◆ **Task instructions**: For the entries below, repeat exactly each line starting with the one that contains "(bIdeal k 𝔭).comap" and going on through the one that contains "from a FINITE", and no others.

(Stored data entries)
::::
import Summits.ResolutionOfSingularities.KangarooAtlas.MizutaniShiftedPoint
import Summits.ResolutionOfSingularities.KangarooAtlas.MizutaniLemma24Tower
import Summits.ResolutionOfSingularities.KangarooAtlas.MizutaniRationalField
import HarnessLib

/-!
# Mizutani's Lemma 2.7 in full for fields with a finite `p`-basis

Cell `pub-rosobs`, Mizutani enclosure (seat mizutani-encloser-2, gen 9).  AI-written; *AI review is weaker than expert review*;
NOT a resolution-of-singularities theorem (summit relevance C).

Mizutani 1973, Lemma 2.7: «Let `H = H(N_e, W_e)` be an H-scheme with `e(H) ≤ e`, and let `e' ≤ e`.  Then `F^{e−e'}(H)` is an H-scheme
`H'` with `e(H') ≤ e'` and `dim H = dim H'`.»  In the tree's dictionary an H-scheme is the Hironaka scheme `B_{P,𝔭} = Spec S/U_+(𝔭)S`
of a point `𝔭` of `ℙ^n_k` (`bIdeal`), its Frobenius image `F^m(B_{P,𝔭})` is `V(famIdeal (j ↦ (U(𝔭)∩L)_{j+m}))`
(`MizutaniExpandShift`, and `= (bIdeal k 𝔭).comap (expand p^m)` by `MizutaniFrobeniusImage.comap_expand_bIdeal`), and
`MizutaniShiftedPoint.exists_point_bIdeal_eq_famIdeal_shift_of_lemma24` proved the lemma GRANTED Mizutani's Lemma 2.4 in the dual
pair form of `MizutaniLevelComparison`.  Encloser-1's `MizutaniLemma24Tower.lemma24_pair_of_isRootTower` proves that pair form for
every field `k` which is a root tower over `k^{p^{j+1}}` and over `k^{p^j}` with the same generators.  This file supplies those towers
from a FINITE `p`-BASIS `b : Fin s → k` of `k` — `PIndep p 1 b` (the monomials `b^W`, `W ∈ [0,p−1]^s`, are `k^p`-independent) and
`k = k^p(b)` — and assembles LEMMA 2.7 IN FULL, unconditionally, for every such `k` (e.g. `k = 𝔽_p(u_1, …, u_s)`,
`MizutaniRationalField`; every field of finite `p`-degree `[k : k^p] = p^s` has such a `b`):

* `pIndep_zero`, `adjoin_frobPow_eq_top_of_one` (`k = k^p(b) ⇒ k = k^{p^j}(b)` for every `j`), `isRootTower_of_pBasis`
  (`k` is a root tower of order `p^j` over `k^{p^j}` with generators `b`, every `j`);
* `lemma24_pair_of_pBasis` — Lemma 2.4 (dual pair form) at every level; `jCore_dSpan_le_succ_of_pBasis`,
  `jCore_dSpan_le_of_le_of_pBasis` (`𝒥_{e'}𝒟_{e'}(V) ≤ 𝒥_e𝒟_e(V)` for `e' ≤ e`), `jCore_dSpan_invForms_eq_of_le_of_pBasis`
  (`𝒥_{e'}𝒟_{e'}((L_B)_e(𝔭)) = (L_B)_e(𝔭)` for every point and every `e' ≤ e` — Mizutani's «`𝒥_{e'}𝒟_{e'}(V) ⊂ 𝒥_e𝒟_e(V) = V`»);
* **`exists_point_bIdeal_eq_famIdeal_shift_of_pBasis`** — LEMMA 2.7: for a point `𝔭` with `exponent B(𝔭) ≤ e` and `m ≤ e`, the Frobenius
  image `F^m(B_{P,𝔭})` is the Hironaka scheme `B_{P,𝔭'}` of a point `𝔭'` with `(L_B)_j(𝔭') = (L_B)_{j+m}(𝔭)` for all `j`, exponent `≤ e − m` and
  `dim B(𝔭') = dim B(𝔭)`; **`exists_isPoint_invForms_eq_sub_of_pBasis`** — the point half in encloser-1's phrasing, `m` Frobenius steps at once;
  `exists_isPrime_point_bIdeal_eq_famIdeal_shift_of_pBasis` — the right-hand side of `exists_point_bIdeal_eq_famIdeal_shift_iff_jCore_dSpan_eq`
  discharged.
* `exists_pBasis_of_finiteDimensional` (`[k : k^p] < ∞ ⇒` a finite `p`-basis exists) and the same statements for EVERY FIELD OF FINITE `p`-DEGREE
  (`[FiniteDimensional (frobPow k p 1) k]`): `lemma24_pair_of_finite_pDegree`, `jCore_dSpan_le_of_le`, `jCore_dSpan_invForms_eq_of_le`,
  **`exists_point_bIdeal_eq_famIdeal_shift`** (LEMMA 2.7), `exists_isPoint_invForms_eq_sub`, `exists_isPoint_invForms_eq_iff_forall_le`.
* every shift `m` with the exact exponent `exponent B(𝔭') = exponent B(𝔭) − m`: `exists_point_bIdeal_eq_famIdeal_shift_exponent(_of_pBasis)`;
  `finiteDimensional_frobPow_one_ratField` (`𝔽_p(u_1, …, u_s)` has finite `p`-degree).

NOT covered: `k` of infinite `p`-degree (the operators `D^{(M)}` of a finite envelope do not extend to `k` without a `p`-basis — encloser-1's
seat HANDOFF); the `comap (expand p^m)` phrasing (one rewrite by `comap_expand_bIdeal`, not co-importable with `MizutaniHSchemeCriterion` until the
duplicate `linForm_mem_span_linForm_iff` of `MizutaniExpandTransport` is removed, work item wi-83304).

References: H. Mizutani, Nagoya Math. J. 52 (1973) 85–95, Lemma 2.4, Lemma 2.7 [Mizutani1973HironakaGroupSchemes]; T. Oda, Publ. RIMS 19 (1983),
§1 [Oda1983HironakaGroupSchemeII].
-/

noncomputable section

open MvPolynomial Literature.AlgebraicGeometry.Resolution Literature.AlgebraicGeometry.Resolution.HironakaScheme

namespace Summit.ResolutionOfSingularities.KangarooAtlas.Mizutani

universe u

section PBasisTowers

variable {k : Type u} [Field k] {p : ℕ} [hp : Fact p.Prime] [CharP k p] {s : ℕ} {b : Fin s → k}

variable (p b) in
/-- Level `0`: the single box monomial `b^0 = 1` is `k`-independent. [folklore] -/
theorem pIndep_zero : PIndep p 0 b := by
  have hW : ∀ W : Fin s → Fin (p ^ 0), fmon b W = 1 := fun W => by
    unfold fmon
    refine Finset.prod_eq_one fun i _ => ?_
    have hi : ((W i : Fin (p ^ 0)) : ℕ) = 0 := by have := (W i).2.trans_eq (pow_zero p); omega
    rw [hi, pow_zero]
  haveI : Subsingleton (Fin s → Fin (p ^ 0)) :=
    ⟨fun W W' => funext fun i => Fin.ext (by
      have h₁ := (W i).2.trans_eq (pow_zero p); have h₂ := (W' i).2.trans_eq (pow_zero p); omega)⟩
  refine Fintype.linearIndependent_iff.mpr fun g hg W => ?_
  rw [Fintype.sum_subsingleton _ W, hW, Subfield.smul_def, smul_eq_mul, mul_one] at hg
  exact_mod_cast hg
::::
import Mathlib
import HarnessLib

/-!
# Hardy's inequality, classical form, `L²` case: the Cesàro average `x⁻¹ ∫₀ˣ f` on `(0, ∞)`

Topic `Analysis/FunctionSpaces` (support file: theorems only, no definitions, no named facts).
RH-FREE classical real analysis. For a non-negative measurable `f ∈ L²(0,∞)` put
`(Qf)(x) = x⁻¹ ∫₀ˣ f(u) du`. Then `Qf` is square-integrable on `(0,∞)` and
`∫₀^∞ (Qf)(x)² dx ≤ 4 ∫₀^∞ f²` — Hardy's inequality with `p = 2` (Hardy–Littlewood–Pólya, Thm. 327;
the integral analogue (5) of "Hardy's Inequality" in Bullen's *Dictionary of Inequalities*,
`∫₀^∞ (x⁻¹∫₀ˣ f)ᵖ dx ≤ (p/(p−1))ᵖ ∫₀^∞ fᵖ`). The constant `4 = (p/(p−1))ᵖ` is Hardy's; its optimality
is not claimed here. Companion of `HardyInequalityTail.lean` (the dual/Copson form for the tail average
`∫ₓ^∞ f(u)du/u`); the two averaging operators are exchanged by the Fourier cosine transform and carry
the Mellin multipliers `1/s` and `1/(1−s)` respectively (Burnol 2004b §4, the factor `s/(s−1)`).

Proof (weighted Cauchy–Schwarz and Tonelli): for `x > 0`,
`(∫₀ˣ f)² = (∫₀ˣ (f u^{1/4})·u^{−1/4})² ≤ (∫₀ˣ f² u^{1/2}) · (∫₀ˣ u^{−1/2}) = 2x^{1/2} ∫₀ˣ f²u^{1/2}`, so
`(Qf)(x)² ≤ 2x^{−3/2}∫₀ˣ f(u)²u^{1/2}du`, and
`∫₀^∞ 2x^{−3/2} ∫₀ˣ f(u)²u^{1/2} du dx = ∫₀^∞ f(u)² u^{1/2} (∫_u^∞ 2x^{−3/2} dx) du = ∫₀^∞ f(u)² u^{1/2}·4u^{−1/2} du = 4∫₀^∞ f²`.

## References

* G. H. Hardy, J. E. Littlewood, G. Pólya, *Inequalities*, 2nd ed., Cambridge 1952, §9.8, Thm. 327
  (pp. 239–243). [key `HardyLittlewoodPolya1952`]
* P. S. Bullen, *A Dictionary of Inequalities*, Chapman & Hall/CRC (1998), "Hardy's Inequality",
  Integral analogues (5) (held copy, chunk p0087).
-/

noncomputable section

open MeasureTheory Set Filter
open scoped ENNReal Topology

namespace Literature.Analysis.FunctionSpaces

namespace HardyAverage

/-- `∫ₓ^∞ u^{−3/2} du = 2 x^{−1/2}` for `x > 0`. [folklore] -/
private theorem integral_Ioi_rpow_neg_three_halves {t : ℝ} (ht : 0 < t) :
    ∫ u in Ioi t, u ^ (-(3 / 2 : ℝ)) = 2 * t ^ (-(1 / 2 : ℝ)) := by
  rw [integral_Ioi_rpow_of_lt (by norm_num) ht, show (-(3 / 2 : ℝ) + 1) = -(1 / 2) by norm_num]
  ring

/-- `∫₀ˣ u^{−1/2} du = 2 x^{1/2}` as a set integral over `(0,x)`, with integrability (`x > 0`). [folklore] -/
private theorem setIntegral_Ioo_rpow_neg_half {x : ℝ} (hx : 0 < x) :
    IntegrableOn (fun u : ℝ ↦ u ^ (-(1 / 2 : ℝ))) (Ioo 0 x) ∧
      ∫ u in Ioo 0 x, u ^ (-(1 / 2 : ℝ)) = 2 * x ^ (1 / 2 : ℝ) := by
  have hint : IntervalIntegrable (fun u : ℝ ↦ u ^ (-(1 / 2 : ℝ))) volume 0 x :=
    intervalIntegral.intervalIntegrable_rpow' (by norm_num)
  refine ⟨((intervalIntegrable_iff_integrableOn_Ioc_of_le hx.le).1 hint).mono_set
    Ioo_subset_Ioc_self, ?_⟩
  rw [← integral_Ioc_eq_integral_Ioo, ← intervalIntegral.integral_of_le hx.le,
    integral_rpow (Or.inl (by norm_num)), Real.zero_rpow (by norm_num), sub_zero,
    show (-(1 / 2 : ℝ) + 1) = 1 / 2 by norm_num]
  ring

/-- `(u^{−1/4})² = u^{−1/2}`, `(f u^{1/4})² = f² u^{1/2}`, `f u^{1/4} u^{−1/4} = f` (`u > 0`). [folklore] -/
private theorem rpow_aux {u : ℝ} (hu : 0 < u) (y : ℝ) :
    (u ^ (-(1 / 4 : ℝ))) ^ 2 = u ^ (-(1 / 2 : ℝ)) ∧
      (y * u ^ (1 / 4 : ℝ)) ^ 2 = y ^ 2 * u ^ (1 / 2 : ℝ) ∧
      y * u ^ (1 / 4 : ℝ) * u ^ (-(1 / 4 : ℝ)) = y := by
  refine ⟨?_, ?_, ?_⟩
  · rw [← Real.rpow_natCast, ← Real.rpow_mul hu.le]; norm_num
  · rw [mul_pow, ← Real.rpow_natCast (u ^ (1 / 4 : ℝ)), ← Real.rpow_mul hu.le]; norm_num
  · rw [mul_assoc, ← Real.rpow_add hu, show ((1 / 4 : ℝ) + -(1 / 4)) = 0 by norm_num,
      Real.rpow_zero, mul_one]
::::
◆ **Answer section**:
(`MizutaniExpandShift`, and `= (bIdeal k 𝔭).comap (expand p^m)` by `MizutaniFrobeniusImage.comap_expand_bIdeal`), and
`MizutaniShiftedPoint.exists_point_bIdeal_eq_famIdeal_shift_of_lemma24` proved the lemma GRANTED Mizutani's Lemma 2.4 in the dual
pair form of `MizutaniLevelComparison`.  Encloser-1's `MizutaniLemma24Tower.lemma24_pair_of_isRootTower` proves that pair form for
every field `k` which is a root tower over `k^{p^{j+1}}` and over `k^{p^j}` with the same generators.  This file supplies those towers
from a FINITE `p`-BASIS `b : Fin s → k` of `k` — `PIndep p 1 b` (the monomials `b^W`, `W ∈ [0,p−1]^s`, are `k^p`-independent) and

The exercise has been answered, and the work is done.